SUS316L 肉厚0.3mm × 内外径公差0.02mm|Y軸複合旋盤による棒材加工で月産1000個|富士精器

■ SUS316Lの薄肉×高精度——何が難しいのか
SUS316Lは耐食性・耐熱性に優れたステンレス鋼として、医療機器・分析機器・半導体・化学関連の部品で広く採用されています。一方で、粘り強く切削抵抗が大きいため、薄肉になるほど加工難易度が跳ね上がる素材でもあります。
特に肉厚が薄いと、切削力をいかに逃がすかが品質を左右します。富士精器がこの領域で日々向き合っている難所は、明確に二つ——「変形」と「びびり」です。わずかな切削力でもワークがしなり、形状のゆがみや寸法公差が抜けてしまう。ここを抑え込めるかどうかが、量産で精度を出せるかの分かれ目になります。
■ 富士精器の量産実績
・素材:SUS316L(難削ステンレス)
・肉厚:0.3mm の薄肉形状
・内外径公差:0.02mm で仕上げ
・数量:月産 1,000個 規模での継続生産
・設備:Y軸複合旋盤による棒材加工
工程ごとに最適な条件を組み立てることで、薄肉形状でも変形を抑え、内径公差0.02mmを量産レベルで安定維持しています。

■ 変形・びびりを抑える三つの作り込み
肉厚0.3mmのSUS316Lで内外径0.02mm公差を出すために、富士精器が特にこだわっているのは次の三点です。
1. **加工順番**
薄肉部に応力が残らない順番でワークを攻める。粗取りで生じた歪みを後工程に持ち越さない工程設計が、最終公差の安定に直結します。
2. **工具選定**
SUS316Lの粘りに負けず、切削抵抗を最小化できる工具を選ぶ。チップの材種・形状・刃先処理を、薄肉ワーク前提で選び分けます。
3. **切削条件**
送り・回転数・切り込みを、変形とびびりが立ち上がる手前のスイートスポットに追い込む。Y軸複合旋盤の自由度を活かし、工具姿勢、芯高も含めて条件を作り込みます。
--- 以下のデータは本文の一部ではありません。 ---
import Summits.CriticalPhenomena.Ising3DConformalLimit.Theorems.InverseSquareTelemetryEtaBoundsFromTelemetry
import Literature.Geometry.Lorentzian.HarmonicAsymptotics
import HarnessLib

/-!
# Crux `PositiveSolutionAsymptotics` (stmt-CriticalPhenomena-4496), line `registered`:
# tools for the lead's assembly stub, file 1 — geometry of `ℤ³ ⊂ ℝ³`, chain bookkeeping,
# exterior suprema/infima, the comparison ball

THEOREM-ONLY helper file (`--supports stmt-CriticalPhenomena-4496`), imported by
`…PositiveSolutionAsymptoticsAssemblyStep.lean` and `…PositiveSolutionAsymptoticsAssembly.lean`
(the assembly `stub_blowDownAssembly : T1 → T2 → T3 → T4 → S2` of the skeleton
`Cruxes/PositiveSolutionAsymptotics/Lines/birth.lean`). Everything is [folklore].
-/

noncomputable section

namespace Summit.CriticalPhenomena.Ising3DConformalLimit.Theorems.PositiveSolutionAsymptotics.Assembly

open Literature.Probability.LatticeModels Finset Set Filter Topology

/-! ### Euclidean geometry of `ℝ³` in coordinates -/

/-- Minkowski's inequality in `ℝ³`: `√(∑(aᵢ+bᵢ)²) ≤ √(∑aᵢ²) + √(∑bᵢ²)` (Cauchy–Schwarz). [folklore] -/
theorem sqrt_sumSq_add_le (a b : Fin 3 → ℝ) :
    Real.sqrt (∑ i, (a i + b i) ^ 2) ≤ Real.sqrt (∑ i, a i ^ 2) + Real.sqrt (∑ i, b i ^ 2) := by
  have hA : 0 ≤ ∑ i, a i ^ 2 := Finset.sum_nonneg fun i _ => sq_nonneg _
  have hB : 0 ≤ ∑ i, b i ^ 2 := Finset.sum_nonneg fun i _ => sq_nonneg _
  have hCS : (∑ i, a i * b i) ^ 2 ≤ (∑ i, a i ^ 2) * (∑ i, b i ^ 2) :=
    Finset.sum_mul_sq_le_sq_mul_sq _ _ _
  have hab : ∑ i, a i * b i ≤ Real.sqrt (∑ i, a i ^ 2) * Real.sqrt (∑ i, b i ^ 2) := by
    rw [← Real.sqrt_mul hA]
    calc ∑ i, a i * b i ≤ |∑ i, a i * b i| := le_abs_self _
      _ = Real.sqrt ((∑ i, a i * b i) ^ 2) := (Real.sqrt_sq_eq_abs _).symm
      _ ≤ Real.sqrt ((∑ i, a i ^ 2) * (∑ i, b i ^ 2)) := Real.sqrt_le_sqrt hCS
  have hexp : ∑ i, (a i + b i) ^ 2 = (∑ i, a i ^ 2) + (∑ i, b i ^ 2) + 2 * ∑ i, a i * b i := by
    simp only [Fin.sum_univ_three]; ring
  have hR : 0 ≤ Real.sqrt (∑ i, a i ^ 2) + Real.sqrt (∑ i, b i ^ 2) := by positivity
  rw [← Real.sqrt_sq hR]
  refine Real.sqrt_le_sqrt ?_
  rw [hexp, add_sq, Real.sq_sqrt hA, Real.sq_sqrt hB]
  nlinarith [hab]

/-- Reverse triangle inequality `|z| ≤ |x| + |x - z|` in `ℝ³` (the form `|x| ≤ |z| + |x - z|` is the
tree's `Literature.Geometry.Lorentzian.sqrt_sum_sq_le_add`). [folklore] -/
theorem sqrt_sumSq_le_add_sub' (x z : Fin 3 → ℝ) :
    Real.sqrt (∑ i, z i ^ 2) ≤ Real.sqrt (∑ i, x i ^ 2) + Real.sqrt (∑ i, (x i - z i) ^ 2) := by
  have h := sqrt_sumSq_add_le x (fun i => z i - x i)
  have e : (fun i => (x i + (z i - x i)) ^ 2) = fun i => z i ^ 2 := by
    funext i; ring
  have e' : (fun i => (z i - x i) ^ 2) = fun i => (x i - z i) ^ 2 := by
    funext i; ring
  simp only [e, e'] at h
  exact h

/-- `ℓ² ≤ ℓ¹` in `ℝ³`: `√(∑aᵢ²) ≤ ∑|aᵢ|`. [folklore] -/
theorem sqrt_sumSq_le_sum_abs (a : Fin 3 → ℝ) :
    Real.sqrt (∑ i, a i ^ 2) ≤ ∑ i, |a i| := by
  have h0 : 0 ≤ ∑ i, |a i| := Finset.sum_nonneg fun i _ => abs_nonneg _
  rw [← Real.sqrt_sq h0]
  refine Real.sqrt_le_sqrt ?_
  have : ∑ i, a i ^ 2 = ∑ i, |a i| ^ 2 := Finset.sum_congr rfl fun i _ => (sq_abs _).symm
  rw [this, Fin.sum_univ_three, Fin.sum_univ_three]
  nlinarith [abs_nonneg (a 0), abs_nonneg (a 1), abs_nonneg (a 2)]

/-- Each coordinate is bounded by the Euclidean norm: `|aᵢ| ≤ √(∑aⱼ²)`. [folklore] -/
theorem abs_le_sqrt_sumSq (a : Fin 3 → ℝ) (i : Fin 3) : |a i| ≤ Real.sqrt (∑ j, a j ^ 2) := by
  rw [← Real.sqrt_sq_eq_abs]
  exact Real.sqrt_le_sqrt (Finset.single_le_sum (fun j _ => sq_nonneg (a j)) (Finset.mem_univ i))

/-- `ℓ¹ ≤ 3 ℓ²` in `ℝ³`: `∑|aᵢ| ≤ 3 √(∑aᵢ²)`. [folklore] -/
theorem sum_abs_le_three_mul_sqrt (a : Fin 3 → ℝ) :
    ∑ i, |a i| ≤ 3 * Real.sqrt (∑ i, a i ^ 2) := by
  have h := fun i => abs_le_sqrt_sumSq a i
  rw [Fin.sum_univ_three]
  linarith [h 0, h 1, h 2]

/-- A unit lattice step changes the Euclidean distance to any point by at most `1`:
`√(∑((x ± eₖ)ᵢ - zᵢ)²) ≤ √(∑(xᵢ - zᵢ)²) + 1`. [folklore] -/
theorem sqrt_sumSq_step_le (x z : Site 3) (k : Fin 3) :
    Real.sqrt (∑ i, ((((x + Pi.single k 1 : Site 3) i : ℤ) : ℝ) - ((z i : ℤ) : ℝ)) ^ 2) ≤
        Real.sqrt (∑ i, (((x i : ℤ) : ℝ) - ((z i : ℤ) : ℝ)) ^ 2) + 1 ∧
      Real.sqrt (∑ i, ((((x - Pi.single k 1 : Site 3) i : ℤ) : ℝ) - ((z i : ℤ) : ℝ)) ^ 2) ≤
        Real.sqrt (∑ i, (((x i : ℤ) : ℝ) - ((z i : ℤ) : ℝ)) ^ 2) + 1 := by
  have hunit : ∀ σ : ℝ, σ ^ 2 = 1 →
      Real.sqrt (∑ i, ((Pi.single k σ : Fin 3 → ℝ) i) ^ 2) = 1 := by
    intro σ hσ
    have : ∑ i, ((Pi.single k σ : Fin 3 → ℝ) i) ^ 2 = 1 := by
      rw [Finset.sum_eq_single k]
      · simp [hσ]
      · intro j _ hj; simp [hj]
      · intro h; exact absurd (Finset.mem_univ k) h
    rw [this, Real.sqrt_one]
  constructor
  · have h := sqrt_sumSq_add_le (fun i => ((x i : ℤ) : ℝ) - ((z i : ℤ) : ℝ))
      (fun i => (Pi.single k (1 : ℝ) : Fin 3 → ℝ) i)
    rw [hunit 1 (by norm_num)] at h
    refine le_trans (le_of_eq ?_) h
    congr 1
    refine Finset.sum_congr rfl fun i _ => ?_
    by_cases hi : i = k
    · subst hi; simp; ring
    · simp [hi]
  · have h := sqrt_sumSq_add_le (fun i => ((x i : ℤ) : ℝ) - ((z i : ℤ) : ℝ))
      (fun i => (Pi.single k (-1 : ℝ) : Fin 3 → ℝ) i)
    rw [hunit (-1) (by norm_num)] at h
    refine le_trans (le_of_eq ?_) h
    congr 1
    refine Finset.sum_congr rfl fun i _ => ?_
    by_cases hi : i = k
    · subst hi; simp; ring
    · simp [hi]

/-! ### Elementary real bookkeeping -/

/-- Chain bookkeeping: if `a₀ ≥ Q - ζ₀` and each step loses at most `ζ ↦ C(3ηQ + ζ)`, then after `N`
steps `a_N ≥ Q - C^N (ζ₀ + 3NηQ)` (`C ≥ 1`, `η, Q, ζ₀ ≥ 0`). [folklore] -/
theorem chain_bound {a : ℕ → ℝ} {Q ζ₀ C η : ℝ} (hC : 1 ≤ C) (hη : 0 ≤ η) (hQ : 0 ≤ Q) (hζ₀ : 0 ≤ ζ₀)
    (N : ℕ) (h0 : Q - ζ₀ ≤ a 0)
    (hstep : ∀ j : ℕ, j < N → ∀ ζ : ℝ, 0 ≤ ζ → Q - ζ ≤ a j → Q - C * (3 * η * Q + ζ) ≤ a (j + 1)) :
    Q - C ^ N * (ζ₀ + 3 * N * η * Q) ≤ a N := by
  have key : ∀ j : ℕ, j ≤ N → Q - C ^ j * (ζ₀ + 3 * j * η * Q) ≤ a j := by
    intro j
    induction j with
    | zero => intro _; simpa using h0
    | succ j ih =>
      intro hj
      have hjN : j < N := Nat.lt_of_succ_le hj
      have hCj : 1 ≤ C ^ j := one_le_pow₀ hC
      have hζ : 0 ≤ C ^ j * (ζ₀ + 3 * j * η * Q) := by positivity
      have h := hstep j hjN _ hζ (ih hjN.le)
      refine le_trans ?_ h
      have hC0 : 0 ≤ C := by linarith
      have e : C ^ (j + 1) = C ^ j * C := pow_succ C j
      push_cast
      rw [e]
      have h1 : C * (3 * η * Q) ≤ C ^ j * C * (3 * η * Q) := by
        have h3 : 0 ≤ C * (3 * η * Q) := by positivity
        have := mul_le_mul_of_nonneg_right hCj h3
        linarith [this]
      nlinarith [h1]
  exact key N le_rfl

/-- `1/(1-η) - 1/(1+η) ≤ 3η` for `0 ≤ η ≤ 1/2`. [folklore] -/
theorem inv_sub_inv_le_three_mul {η : ℝ} (h0 : 0 ≤ η) (h1 : η ≤ 1 / 2) :
    1 / (1 - η) - 1 / (1 + η) ≤ 3 * η := by
  have ha : 0 < 1 - η := by linarith
  have hb : 0 < 1 + η := by linarith
  rw [div_sub_div _ _ ha.ne' hb.ne', div_le_iff₀ (mul_pos ha hb)]
  have hsq : η ^ 2 ≤ 1 / 4 := by nlinarith
  have key : 0 ≤ η * (1 - 3 * η ^ 2) := mul_nonneg h0 (by linarith)
  nlinarith [key]

/-! ### Suprema and infima of a bounded function over exterior regions -/

/-- Every exterior region `{S ≤ ∑ xᵢ²}` of `ℤ³` contains a lattice point. [folklore] -/
theorem exists_sumSq_ge (S : ℝ) : ∃ x : Site 3, S ≤ ∑ i, ((x i : ℤ) : ℝ) ^ 2 := by
  obtain ⟨n, hn⟩ := exists_nat_ge (max S 1)
  refine ⟨Pi.single 0 (n : ℤ), ?_⟩
  have hs : ∑ i, (((Pi.single 0 (n : ℤ) : Site 3) i : ℤ) : ℝ) ^ 2 = (n : ℝ) ^ 2 := by
    simp [Fin.sum_univ_three]
  rw [hs]
  have h1 : (1 : ℝ) ≤ n := le_trans (le_max_right _ _) hn
  have hS : S ≤ n := le_trans (le_max_left _ _) hn
  nlinarith

/-- `q ≤ sup` on the exterior region (`q` bounded above). [folklore] -/
theorem le_csSup_exterior {q : Site 3 → ℝ} {B : ℝ} (hB : ∀ x, q x ≤ B) {S : ℝ} {x : Site 3}
    (hx : S ≤ ∑ i, ((x i : ℤ) : ℝ) ^ 2) :
    q x ≤ sSup (q '' {y : Site 3 | S ≤ ∑ i, ((y i : ℤ) : ℝ) ^ 2}) :=
  le_csSup ⟨B, by rintro _ ⟨y, -, rfl⟩; exact hB y⟩ ⟨x, hx, rfl⟩

/-- The exterior supremum is below any bound valid on the region. [folklore] -/
theorem csSup_exterior_le {q : Site 3 → ℝ} {S K : ℝ}
    (hK : ∀ x : Site 3, S ≤ ∑ i, ((x i : ℤ) : ℝ) ^ 2 → q x ≤ K) :
    sSup (q '' {y : Site 3 | S ≤ ∑ i, ((y i : ℤ) : ℝ) ^ 2}) ≤ K := by
  obtain ⟨x₀, hx₀⟩ := exists_sumSq_ge S
  refine csSup_le ⟨q x₀, x₀, hx₀, rfl⟩ ?_
  rintro _ ⟨y, hy, rfl⟩
  exact hK y hy

/-- `inf ≤ q` on the exterior region (`q` bounded below). [folklore] -/
theorem csInf_exterior_le {q : Site 3 → ℝ} {b : ℝ} (hb : ∀ x, b ≤ q x) {S : ℝ} {x : Site 3}
    (hx : S ≤ ∑ i, ((x i : ℤ) : ℝ) ^ 2) :
    sInf (q '' {y : Site 3 | S ≤ ∑ i, ((y i : ℤ) : ℝ) ^ 2}) ≤ q x :=
  csInf_le ⟨b, by rintro _ ⟨y, -, rfl⟩; exact hb y⟩ ⟨x, hx, rfl⟩

/-- The exterior infimum is above any lower bound valid on the region. [folklore] -/
theorem le_csInf_exterior {q : Site 3 → ℝ} {S K : ℝ}
    (hK : ∀ x : Site 3, S ≤ ∑ i, ((x i : ℤ) : ℝ) ^ 2 → K ≤ q x) :
    K ≤ sInf (q '' {y : Site 3 | S ≤ ∑ i, ((y i : ℤ) : ℝ) ^ 2}) := by
  obtain ⟨x₀, hx₀⟩ := exists_sumSq_ge S
  refine le_csInf ⟨q x₀, x₀, hx₀, rfl⟩ ?_
  rintro _ ⟨y, hy, rfl⟩
  exact hK y hy

/-- The exterior supremum is antitone in the level. [folklore] -/
theorem antitone_csSup_exterior {q : Site 3 → ℝ} {B : ℝ} (hB : ∀ x, q x ≤ B) :
    Antitone fun S : ℝ => sSup (q '' {y : Site 3 | S ≤ ∑ i, ((y i : ℤ) : ℝ) ^ 2}) := by
  intro S S' hSS'
  obtain ⟨x₀, hx₀⟩ := exists_sumSq_ge S'
  exact csSup_le_csSup ⟨B, by rintro _ ⟨y, -, rfl⟩; exact hB y⟩ ⟨q x₀, x₀, hx₀, rfl⟩
    (Set.image_mono fun y (hy : S' ≤ _) => le_trans hSS' hy)

/-- The exterior infimum is monotone in the level. [folklore] -/
theorem monotone_csInf_exterior {q : Site 3 → ℝ} {b : ℝ} (hb : ∀ x, b ≤ q x) :
    Monotone fun S : ℝ => sInf (q '' {y : Site 3 | S ≤ ∑ i, ((y i : ℤ) : ℝ) ^ 2}) := by
  intro S S' hSS'
  obtain ⟨x₀, hx₀⟩ := exists_sumSq_ge S'
  exact csInf_le_csInf ⟨b, by rintro _ ⟨y, -, rfl⟩; exact hb y⟩ ⟨q x₀, x₀, hx₀, rfl⟩
    (Set.image_mono fun y (hy : S' ≤ _) => le_trans hSS' hy)

/-- The exterior suprema of a bounded function converge (to their infimum) as the level tends to
infinity. [folklore] -/
theorem tendsto_csSup_exterior {q : Site 3 → ℝ} {b B : ℝ} (hb : ∀ x, b ≤ q x) (hB : ∀ x, q x ≤ B) :
    Tendsto (fun S : ℝ => sSup (q '' {y : Site 3 | S ≤ ∑ i, ((y i : ℤ) : ℝ) ^ 2})) atTop
      (𝓝 (⨅ S : ℝ, sSup (q '' {y : Site 3 | S ≤ ∑ i, ((y i : ℤ) : ℝ) ^ 2}))) := by
  refine tendsto_atTop_ciInf (antitone_csSup_exterior hB) ⟨b, ?_⟩
  rintro _ ⟨S, rfl⟩
  obtain ⟨x₀, hx₀⟩ := exists_sumSq_ge S
  exact (hb x₀).trans (le_csSup_exterior hB hx₀)

/-- The exterior infima of a bounded function converge (to their supremum) as the level tends to
infinity. [folklore] -/
theorem tendsto_csInf_exterior {q : Site 3 → ℝ} {b B : ℝ} (hb : ∀ x, b ≤ q x) (hB : ∀ x, q x ≤ B) :
    Tendsto (fun S : ℝ => sInf (q '' {y : Site 3 | S ≤ ∑ i, ((y i : ℤ) : ℝ) ^ 2})) atTop
      (𝓝 (⨆ S : ℝ, sInf (q '' {y : Site 3 | S ≤ ∑ i, ((y i : ℤ) : ℝ) ^ 2}))) := by
  refine tendsto_atTop_ciSup (monotone_csInf_exterior hb) ⟨B, ?_⟩
  rintro _ ⟨S, rfl⟩
  obtain ⟨x₀, hx₀⟩ := exists_sumSq_ge S
  exact (csInf_exterior_le hb hx₀).trans (hB x₀)

/-! ### The lattice ball about a chain point -/

/-- **Geometry of the comparison ball.** For a chain point `z_c` with `r/4 ≤ |z_c| ≤ 2r` (`r ≥ 64`)
the lattice ball `D = {∑(xᵢ - z_{c,i})² ≤ (r/8)²}` is finite, `D ∪ ∂D ⊆ {r/10 ≤ |x| ≤ 3r}`, `D`
contains the `ℓ¹`-ball of radius `2⌈3r/64⌉` about `z_c`, and every lattice point at Euclidean distance
`≤ r/64` from `z_c` lies in the `ℓ¹`-ball of radius `⌈3r/64⌉`. [folklore] -/
theorem ball_geometry :
    ∀ (r : ℝ), 64 ≤ r → ∀ (zc : Literature.Probability.LatticeModels.Site 3),
    r / 4 ≤ Real.sqrt (∑ i, ((zc i : ℤ) : ℝ) ^ 2) → Real.sqrt (∑ i, ((zc i : ℤ) : ℝ) ^ 2) ≤ 2 * r →
    ({x : Literature.Probability.LatticeModels.Site 3 | ∑ i, (((x i : ℤ) : ℝ) - ((zc i : ℤ) : ℝ)) ^ 2 ≤ (r / 8) ^ 2}).Finite ∧
    (∀ x ∈ {x : Literature.Probability.LatticeModels.Site 3 | ∑ i, (((x i : ℤ) : ℝ) - ((zc i : ℤ) : ℝ)) ^ 2 ≤ (r / 8) ^ 2} ∪
        Literature.Probability.LatticeModels.zdOuterBoundary {x : Literature.Probability.LatticeModels.Site 3 | ∑ i, (((x i : ℤ) : ℝ) - ((zc i : ℤ) : ℝ)) ^ 2 ≤ (r / 8) ^ 2},
      r / 10 ≤ Real.sqrt (∑ i, ((x i : ℤ) : ℝ) ^ 2) ∧ Real.sqrt (∑ i, ((x i : ℤ) : ℝ) ^ 2) ≤ 3 * r) ∧
    (∀ x : Literature.Probability.LatticeModels.Site 3, (∑ i, |x i - zc i|) ≤ 2 * ((⌈3 * (r / 64)⌉₊ : ℕ) : ℤ) →
      x ∈ {x : Literature.Probability.LatticeModels.Site 3 | ∑ i, (((x i : ℤ) : ℝ) - ((zc i : ℤ) : ℝ)) ^ 2 ≤ (r / 8) ^ 2}) ∧
    (∀ z' : Literature.Probability.LatticeModels.Site 3, Real.sqrt (∑ i, (((z' i : ℤ) : ℝ) - ((zc i : ℤ) : ℝ)) ^ 2) ≤ (1 / 64) * r →
      (∑ i, |z' i - zc i|) ≤ ((⌈3 * (r / 64)⌉₊ : ℕ) : ℤ)) := by
  intro r hr zc hzlo hzhi
  set D : Set (Site 3) := {x : Site 3 | ∑ i, (((x i : ℤ) : ℝ) - ((zc i : ℤ) : ℝ)) ^ 2 ≤ (r / 8) ^ 2}
    with hD
  have hr0 : 0 < r := by linarith
  -- distance to `zc` on `D` and on `∂D`
  have hdistD : ∀ x ∈ D, Real.sqrt (∑ i, (((x i : ℤ) : ℝ) - ((zc i : ℤ) : ℝ)) ^ 2) ≤ r / 8 := by
    intro x hx
    rw [← Real.sqrt_sq (by positivity : (0 : ℝ) ≤ r / 8)]
    exact Real.sqrt_le_sqrt hx
  have hdistU : ∀ x ∈ D ∪ zdOuterBoundary D,
      Real.sqrt (∑ i, (((x i : ℤ) : ℝ) - ((zc i : ℤ) : ℝ)) ^ 2) ≤ r / 8 + 1 := by
    intro x hx
    rcases hx with hx | ⟨-, y, hy, k, hxy⟩
    · linarith [hdistD x hx]
    · have hy' := hdistD y hy
      rcases hxy with rfl | rfl
      · linarith [(sqrt_sumSq_step_le y zc k).1]
      · linarith [(sqrt_sumSq_step_le y zc k).2]
  -- norms on `D ∪ ∂D`
  have hnormU : ∀ x ∈ D ∪ zdOuterBoundary D,
      r / 10 ≤ Real.sqrt (∑ i, ((x i : ℤ) : ℝ) ^ 2) ∧ Real.sqrt (∑ i, ((x i : ℤ) : ℝ) ^ 2) ≤ 3 * r := by
    intro x hx
    have hd := hdistU x hx
    have h1 := Literature.Geometry.Lorentzian.sqrt_sum_sq_le_add (fun i => ((x i : ℤ) : ℝ))
      (fun i => ((zc i : ℤ) : ℝ))
    have h2 := sqrt_sumSq_le_add_sub' (fun i => ((x i : ℤ) : ℝ)) (fun i => ((zc i : ℤ) : ℝ))
    constructor <;> nlinarith [h1, h2, hd, hzlo, hzhi, hr]
  refine ⟨?_, hnormU, ?_, ?_⟩
  · -- finiteness
    refine (EtaBoundsFromTelemetry.finite_sumSq_le ((3 * r) ^ 2)).subset fun x hx => ?_
    have h := (hnormU x (Or.inl hx)).2
    have h0 : (0 : ℝ) ≤ ∑ i, ((x i : ℤ) : ℝ) ^ 2 := by positivity
    have := Real.sq_sqrt h0
    show ∑ i, ((x i : ℤ) : ℝ) ^ 2 ≤ (3 * r) ^ 2
    nlinarith [Real.sqrt_nonneg (∑ i, ((x i : ℤ) : ℝ) ^ 2)]
  · -- the `ℓ¹`-ball of radius `2⌈3r/64⌉` lies in `D`
    intro x hx
    have hceil : ((⌈3 * (r / 64)⌉₊ : ℕ) : ℝ) < 3 * (r / 64) + 1 := Nat.ceil_lt_add_one (by positivity)
    have hx' : ((∑ i, |x i - zc i| : ℤ) : ℝ) ≤ 2 * ((⌈3 * (r / 64)⌉₊ : ℕ) : ℝ) := by
      exact_mod_cast hx
    have hl2 := sqrt_sumSq_le_sum_abs (fun i => ((x i : ℤ) : ℝ) - ((zc i : ℤ) : ℝ))
    have hcast : (∑ i, |((x i : ℤ) : ℝ) - ((zc i : ℤ) : ℝ)|) = ((∑ i, |x i - zc i| : ℤ) : ℝ) := by
      push_cast; rfl
    rw [hcast] at hl2
    have hle : Real.sqrt (∑ i, (((x i : ℤ) : ℝ) - ((zc i : ℤ) : ℝ)) ^ 2) ≤ r / 8 := by linarith
    show ∑ i, (((x i : ℤ) : ℝ) - ((zc i : ℤ) : ℝ)) ^ 2 ≤ (r / 8) ^ 2
    have h0 : (0 : ℝ) ≤ ∑ i, (((x i : ℤ) : ℝ) - ((zc i : ℤ) : ℝ)) ^ 2 := by positivity
    rw [← Real.sq_sqrt h0]
    exact pow_le_pow_left₀ (Real.sqrt_nonneg _) hle 2
  · -- a Euclidean step `≤ r/64` is an `ℓ¹` step `≤ ⌈3r/64⌉`
    intro z' hz'
    have hl1 := sum_abs_le_three_mul_sqrt (fun i => ((z' i : ℤ) : ℝ) - ((zc i : ℤ) : ℝ))
    have hcast : (∑ i, |((z' i : ℤ) : ℝ) - ((zc i : ℤ) : ℝ)|) = ((∑ i, |z' i - zc i| : ℤ) : ℝ) := by
      push_cast; rfl
    rw [hcast] at hl1
    have hle : ((∑ i, |z' i - zc i| : ℤ) : ℝ) ≤ ((⌈3 * (r / 64)⌉₊ : ℕ) : ℝ) :=
      le_trans (by linarith) (Nat.le_ceil _)
    have hle' : ((∑ i, |z' i - zc i| : ℤ) : ℝ) ≤ (((⌈3 * (r / 64)⌉₊ : ℕ) : ℤ) : ℝ) := by
      exact_mod_cast hle
    exact_mod_cast hle'

end Summit.CriticalPhenomena.Ising3DConformalLimit.Theorems.PositiveSolutionAsymptotics.Assembly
この三点の積み重ねで、月産1,000個レベルでも内径公差0.02mmを安定して維持できる工程に仕上げています。
■ Y軸複合旋盤を活かす工程集約
Y軸複合旋盤による棒材加工は、
・チャッキング回数を抑えてリスクを低減
・累積誤差を抑えた寸法安定性
・段取り替えの削減によるリードタイム短縮
といった効果があり、SUS316L薄肉のような難条件ほどメリットが効きます。富士精器ではこの設備特性をフルに使い、工程設計と切削条件で精度を作り込んでいます。
■ こんなお悩みのご相談が増えています
「肉厚が薄すぎて対応業者が見つからない」
「試作は通ったが、量産で内径公差が抜ける」
「他社で断られた図面がある」
「月数百〜数千個の継続生産を任せられる先を探している」
近年、こうしたご相談が目に見えて増えています。図面・サンプルをお送りいただければ、可否と概算をスピーディにご回答いたします。
■ SUS316L以外の難削材にも対応
・SUS316 / SUS304 / SUS303
・SUS630(析出硬化系ステンレス)
・チタン・インコネル等の難削材
・アルミ(A5052・A6061等)/真鍮
複合旋盤加工を中心とした精密部品加工のご相談は、お気軽にお問い合わせください。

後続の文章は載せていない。